What to produce — Reproduce the records below exactly, but only between the lines holding "(hr : W.analyticRank" and "(2 * padicValNat", inclusive.
(Record extracts begins)
import Summits.BirchSwinnertonDyer.BirchSwinnertonDyer.Theorems.AdditiveBranchIMCGordTwoRankOneHeegnerKolyvaginItem
import Summits.BirchSwinnertonDyer.Rank1Residual.X11b.TwistTransportIrr
import Literature.NumberTheory.EllipticCurves.Kato2004.AdditivePotGoodRankZeroShaUpperBoundFineSelmer
import HarnessLib

/-!
# Route `AdditiveBranchIMC` (rung K1), crux `GordTwoRankOne` (item 19358): the Heegner–Kolyvagin road,
# Part 14 — the SMALL-IMAGE rows (`E[p]` irreducible, `ρ̄_{E,p^n}` not onto for some `n`: the O8 rows of
# the cell and the 3-adic tower defects): the road is IMAGE-FREE on the rank-one side; the image enters
# only through the rank-zero twist's upper bound, supplied here by Kato 2004 for IRREDUCIBLE `E[p]`
# GRANTED Coates–Sujatha's Conjecture A at the twist (lane `bsd-addord-k1-c3x`, gen 2; `--supports` only)

HONEST FRAMING. THEOREMS ONLY: no definition, no new named fact, no `sorry`; nothing is booked; the crux
stays OPEN; «BSD is not proved by any of this». So far lane B displayed the crux on every non-CM row that is
not tower-surjective (`hRest`). But the road's LOWER-half door (Part 8,
`missingLowerBoundAt_of_adjustedIndexBound`) has NO image hypothesis at all: at a Heegner datum it needs
only STEP L′ and the `≤`-half of the rank-ZERO twist `Wd = E^{d_K}` in Kato's shape
(`ord_p #Ш(Wd) + ord_p ∏c(Wd) − 2·ord_p #Wd(ℚ)_tors ≤ ord_p L(Wd,1)/Ω`). On the tower-surjective rows that
half is Kato 2004 Thm 14.5 (3) (tree fact `…_of_imageContainsSL2`). On the rows with `E[p]` IRREDUCIBLE but
`ρ̄` not (tower-)surjective — where the printed big-image hypotheses are FALSE (barrier
`Literature/Barriers/BirchSwinnertonDyer/EulerSystemBigImageAtSmallImage`) — the tree carries Kato's bound
in the reading `Kato2004.rankZero_padicValNat_sha_add_padicValNat_tamagawa_le_of_additive_potGood_of_irreducible_of_fineSelmerDual_fg`:
Tamagawa-exact, ANY image size, GRANTED the `ℤ_p`-finite generation of the dual fine Selmer group
`Y(Wd/ℚ^cyc)` (Coates–Sujatha 2005, Conjecture A at `(Wd, p)` — an OPEN hypothesis, displayed, never
asserted). THIS FILE:

* §27 `twist_le_half_of_katoIrreducible_of_fineSelmerFG` — the twist's `≤`-half from that fact.
* §28 `missingLowerBoundAt_rankOne_additive_of_adjustedIndexBound_of_irr` — the POINTWISE lower half at an
  additive potentially good `p` for `E[p]` irreducible (any image): PUB + STEP L′ at the datum + Conjecture A
  at `(Wd, p)`.
* §29 `cellGordTwo_missingLowerBoundAt_rankOne_of_smallImage_of_adjustedIndexBound_of_conjA` — CLASS LEVEL
  on the small-image rows (`Irr W p`, not tower-surjective): PUB + STEP L′ on those rows (`hLsm`, the
  small-image companion of item 20498; same body with `Irr ∧ ¬towerSurj` for `towerSurj`) + Conjecture A at
  their Friedberg–Hoffstein twists (`hAsm`).
* §30 `gordTwoRankOne_of_item_of_smallImage_of_red` — the crux BY NAME with the complement SHRUNK to the
  REDUCIBLE rows: item 20498 (tower-surjective rows) + `hLsm` + `hAsm` (small-image rows) + Li–Liu–Tian (CM)
  + the crux DISPLAYED on the non-CM rows with `E[p]` REDUCIBLE (X3♯ — lane A's Greenberg–Vatsal /
  Wuthrich-half road) ⟹ `GordTwoRankOne`.

README §1 row B7/O8 («additive × small image: untouched by every printed statement; CONSTRUCTION = B2/B4
object × A4's object») thus gets, on its rank-one (G-ord, `e = 2`) rows, a typed road with TWO named open
inputs: STEP L′ (Heegner–Kolyvagin side, image-free) and Conjecture A at the rank-zero twist (the
small-image input, weaker than `μ = 0` for the full Selmer group). Nothing booked; an honest split.

References: [JetchevSkinnerWan2017] §7.4.1; [Kato2004Asterisque] Thm. 12.5 (3)–(4), 13.4, 14.5 (3),
Prop. 14.16 (2); [CoatesSujatha2005] statement (A); [Lim2017FineSelmer] §3; [Wuthrich2014] Lemma 14,
Prop. 15; [Miller2011LMS] Def. 1.1.
-/

set_option autoImplicit false
set_option linter.dupNamespace false
noncomputable section

open scoped Classical NumberField
open WeierstrassCurve NumberField IsDedekindDomain
  Literature.NumberTheory.EllipticCurves Literature.NumberTheory.EllipticCurves.ModularForms
  Literature.NumberTheory.EllipticCurves.Rank1Residual
  Literature.NumberTheory.EllipticCurves.Rank1Residual.Typed
  Summit.BirchSwinnertonDyer.Rank1Residual
  Summit.BirchSwinnertonDyer.Rank1Residual.Additive
  Summit.BirchSwinnertonDyer.Rank1Residual.X11b
  Summit.BirchSwinnertonDyer.Rank1Residual.GaloisImage
  Literature.NumberTheory.Automorphic
  Summit.BirchSwinnertonDyer.BirchSwinnertonDyer.Theses.AdditiveBranchIMC

namespace Summit.BirchSwinnertonDyer.BirchSwinnertonDyer.Theorems.AdditiveBranchIMCGordTwoRankOne.HeegnerKolyvagin

/-! ### §27 The twist's `≤`-half for IRREDUCIBLE `E[p]`, granted Conjecture A at the twist -/

/-- **Kato's upper bound for the rank-zero twist in Jetchev–Skinner–Wan's shape, irreducible image of ANY
size, GRANTED Conjecture A.** For `Wd/ℚ` globally minimal, `p ≠ 2` additive potentially good
(`Addv Wd p`, `0 ≤ ord_p j`), `Wd[p]` irreducible, `L(Wd,1) ≠ 0` (GZK for finiteness of `Ш`), and the
`ℤ_p`-finite generation of the dual fine Selmer group over `ℚ^cyc` (`hA`, Coates–Sujatha's (A) at `(Wd,p)`):
`∃ q, L(Wd,1)/Ω = q ∧ ord_p #Ш(Wd) + ord_p ∏c(Wd) − 2·ord_p #Wd(ℚ)_tors ≤ ord_p q` — the binder `htw` of
Part 8's `missingLowerBoundAt_of_adjustedIndexBound`. The companion of Part 1's
`twist_le_half_of_katoTamagawaExact` (tower-surjective image) on the small-image rows.
[cite: Kato2004Asterisque, Thm. 12.5 (3)–(4) (p. 222), Thm. 14.5 (3) (p. 236), Prop. 14.16 (2) (p. 244)]
[cite: CoatesSujatha2005, statement (A) (introduction and §3)] [cite: JetchevSkinnerWan2017, §7.4.2 (p. 31)] -/
theorem twist_le_half_of_katoIrreducible_of_fineSelmerFG
    (hKatoI : Kato2004.rankZero_padicValNat_sha_add_padicValNat_tamagawa_le_of_additive_potGood_of_irreducible_of_fineSelmerDual_fg)
    (hGZK : rank_eq_analyticRank_of_analyticRank_le_one) (hmod : hasEntireLFunction_rat)
    (Wd : WeierstrassCurve ℚ) [Wd.IsElliptic] [Wd.IsGloballyMinimal] (p : ℕ) [Fact p.Prime]
    (hp2 : p ≠ 2) (hadd : Addv Wd p) (hj : 0 ≤ padicValRat p Wd.j)
    (hirr : Wd.HasIrreducibleModPGaloisRep p)
    (hA : ∀ κ : ZpExtension ℚ p, κ.IsCyclotomic →
      ∃ (γ : Field.absoluteGaloisGroup ℚ) (D : Wd.FineSelmerDualData κ γ),
        Module.Finite ℤ_[p] (RestrictScalars ℤ_[p] (IwasawaAlgebra p) D.X))
    (hL : Wd.entireLFunction 1 ≠ 0) :
    ∃ q : ℚ, Wd.entireLFunction 1 / (Wd.realPeriodRat : ℂ) = (q : ℂ) ∧
      (padicValNat p Wd.shaOrder : ℤ) + padicValNat p Wd.tamagawaProduct -
        2 * padicValNat p Wd.torsionOrder ≤ padicValRat p q := by
  have hrd : Wd.analyticRank = 0 := (Wd.analyticRank_eq_zero_iff_holds (hmod Wd)).2 hL
  haveI hfin : Finite Wd.sha := (hGZK Wd (by rw [hrd]; exact zero_le_one)).2
  obtain ⟨q, hq, hle⟩ := hKatoI Wd p hp2 hadd.1 hadd.2 hj hirr hA hL hfin
  refine ⟨q, hq, ?_⟩
  have hsha : padicValNat p (Nat.card (AddCommGroup.primaryComponent Wd.sha p)) =
      padicValNat p Wd.shaOrder := by
    unfold WeierstrassCurve.shaOrder
    exact padicValNat_card_addPrimaryComponent p
  rw [← hsha]
  have h0 : (0 : ℤ) ≤ 2 * padicValNat p Wd.torsionOrder := by positivity
  linarith

/-! ### §28 The pointwise lower half on IRREDUCIBLE image (any size) -/

/-- **THE POINTWISE LOWER HALF at an additive potentially good prime for `E[p]` IRREDUCIBLE of any image
size** — Part 8's `missingLowerBoundAt_rankOne_additive_of_adjustedIndexBound` with tower-surjectivity
replaced by irreducibility + Conjecture A at the twist. Data: `W/ℚ` globally minimal, `ord_{s=1} L(E,s) = 1`,
`p` odd, `Addv W p`, `0 ≤ ord_p j`, `E[p]` irreducible; Heegner data (`K`, `Dt`, `H`, `ι`, `P`;
`p ∤ #𝓞_K^×`, `L(E^{d_K},1) ≠ 0`); `Wd = Cd • W^{(d_K)}` globally minimal — again additive potentially good at
`p` with `Wd[p]` irreducible (Part 1 `addv_twist_of_heegner`, x11b `hasIrreducibleModPGaloisRep_twist_model`).
PUBLISHED binders `hGZ`, `hKo`, `hKatoI`, `hGZK`, `hmod`. OPEN inputs: `hA` (Conjecture A at `(Wd,p)`) and
`hL'` (STEP L′ at the datum). CONCLUSION: `Typed.MissingLowerBoundAt W p`.
[cite: JetchevSkinnerWan2017, §7.4.1 (pp. 29–31)] [cite: Kato2004Asterisque, Thm. 14.5 (3) (p. 236) and Prop. 14.16 (2)]
[cite: CoatesSujatha2005, statement (A)] [cite: Miller2011LMS, Def. 1.1] -/
theorem missingLowerBoundAt_rankOne_additive_of_adjustedIndexBound_of_irr
    (W : WeierstrassCurve ℚ) [W.IsElliptic] [W.IsGloballyMinimal] (p : ℕ) [Fact p.Prime]
    [NeZero (W.conductorNorm ℤ)] (K : Type) [Field K] [NumberField K]
    (Dt : ModularParametrizationData W (W.conductorNorm ℤ))
    (H : HeegnerDatum (W.conductorNorm ℤ) (NumberField.discr K)) (ι : K →+* ℂ)
    (P : (W.baseChange K).toAffine.Point)
    (hGZ : gross_zagier (W.conductorNorm ℤ) W K) (hKo : kolyvagin (W.conductorNorm ℤ) W K)
    (hKatoI : Kato2004.rankZero_padicValNat_sha_add_padicValNat_tamagawa_le_of_additive_potGood_of_irreducible_of_fineSelmerDual_fg)
    (hGZK : rank_eq_analyticRank_of_analyticRank_le_one) (hmod : hasEntireLFunction_rat)
    (hr : W.analyticRank = 1) (hp2 : p ≠ 2) (hadd : Addv W p) (hj : 0 ≤ padicValRat p W.j)
    (hirr : W.HasIrreducibleModPGaloisRep p)
    (hK : IsImaginaryQuadratic K) (hHN : SatisfiesHeegnerHypothesis (W.conductorNorm ℤ) K)
    (hP : WeierstrassCurve.Affine.Point.map ι.toRatAlgHom P = heegnerPointComplex Dt H)
    (hμ : ¬ p ∣ Units.torsionOrder K)
    (hLt : (W.quadraticTwist (NumberField.discr K : ℚ)).entireLFunction 1 ≠ 0)
    (Wd : WeierstrassCurve ℚ) [Wd.IsElliptic] [Wd.IsGloballyMinimal] (Cd : VariableChange ℚ)
    (hWd : Cd • W.quadraticTwist (NumberField.discr K : ℚ) = Wd)
    (hA : ∀ κ : ZpExtension ℚ p, κ.IsCyclotomic →
      ∃ (γ : Field.absoluteGaloisGroup ℚ) (D : Wd.FineSelmerDualData κ γ),
        Module.Finite ℤ_[p] (RestrictScalars ℤ_[p] (IwasawaAlgebra p) D.X))
    (hL' : Finite (W.baseChange K).sha →
      (2 * padicValNat p (AddSubgroup.zmultiples P).index : ℤ) ≤
        padicValNat p (W.baseChange K).shaOrder + padicValNat p W.tamagawaProduct +
          padicValNat p Wd.tamagawaProduct + 2 * padicValRat p (Dt.c : ℚ)) :
    Typed.MissingLowerBoundAt W p := by
  have hD0 : (NumberField.discr K : ℚ) ≠ 0 := by exact_mod_cast NumberField.discr_ne_zero K
  haveI hEt : (W.quadraticTwist (NumberField.discr K : ℚ)).IsElliptic := W.isElliptic_quadraticTwist hD0
  have haddd : Addv Wd p := addv_twist_of_heegner W p K hK hHN hadd Cd hWd
  have hjd : 0 ≤ padicValRat p Wd.j := by
    have hjeq : Wd.j = W.j := by subst hWd; rw [variableChange_j, W.j_quadraticTwist hD0]
    rw [hjeq]; exact hj
  have hirrd : Wd.HasIrreducibleModPGaloisRep p := hasIrreducibleModPGaloisRep_twist_model W p K hK.1 hirr Cd hWd
  have hu : padicValRat p (Cd.u : ℚ) = 0 :=
    padicValRat_u_eq_zero_of_twist_minimal' W p K hK hHN hadd.1 Cd hWd
  have hLd1 : Wd.entireLFunction 1 ≠ 0 := twistModel_entireLFunction_one_ne_zero W K hLt Wd Cd hWd
  have htw := twist_le_half_of_katoIrreducible_of_fineSelmerFG hKatoI hGZK hmod Wd p hp2 haddd hjd hirrd hA
    hLd1
  exact missingLowerBoundAt_of_adjustedIndexBound W p (W.conductorNorm ℤ) K Dt H ι P hGZ hKo hGZK hmod hK hHN
    hP hp2 hμ hr hLt Wd Cd hWd hu htw hL'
(Record extracts ends)
Finished exercise —
    (hr : W.analyticRank = 1) (hp2 : p ≠ 2) (hadd : Addv W p) (hj : 0 ≤ padicValRat p W.j)
    (hirr : W.HasIrreducibleModPGaloisRep p)
    (hK : IsImaginaryQuadratic K) (hHN : SatisfiesHeegnerHypothesis (W.conductorNorm ℤ) K)
    (hP : WeierstrassCurve.Affine.Point.map ι.toRatAlgHom P = heegnerPointComplex Dt H)
    (hμ : ¬ p ∣ Units.torsionOrder K)
    (hLt : (W.quadraticTwist (NumberField.discr K : ℚ)).entireLFunction 1 ≠ 0)
    (Wd : WeierstrassCurve ℚ) [Wd.IsElliptic] [Wd.IsGloballyMinimal] (Cd : VariableChange ℚ)
    (hWd : Cd • W.quadraticTwist (NumberField.discr K : ℚ) = Wd)
    (hA : ∀ κ : ZpExtension ℚ p, κ.IsCyclotomic →
      ∃ (γ : Field.absoluteGaloisGroup ℚ) (D : Wd.FineSelmerDualData κ γ),
        Module.Finite ℤ_[p] (RestrictScalars ℤ_[p] (IwasawaAlgebra p) D.X))
    (hL' : Finite (W.baseChange K).sha →
      (2 * padicValNat p (AddSubgroup.zmultiples P).index : ℤ) ≤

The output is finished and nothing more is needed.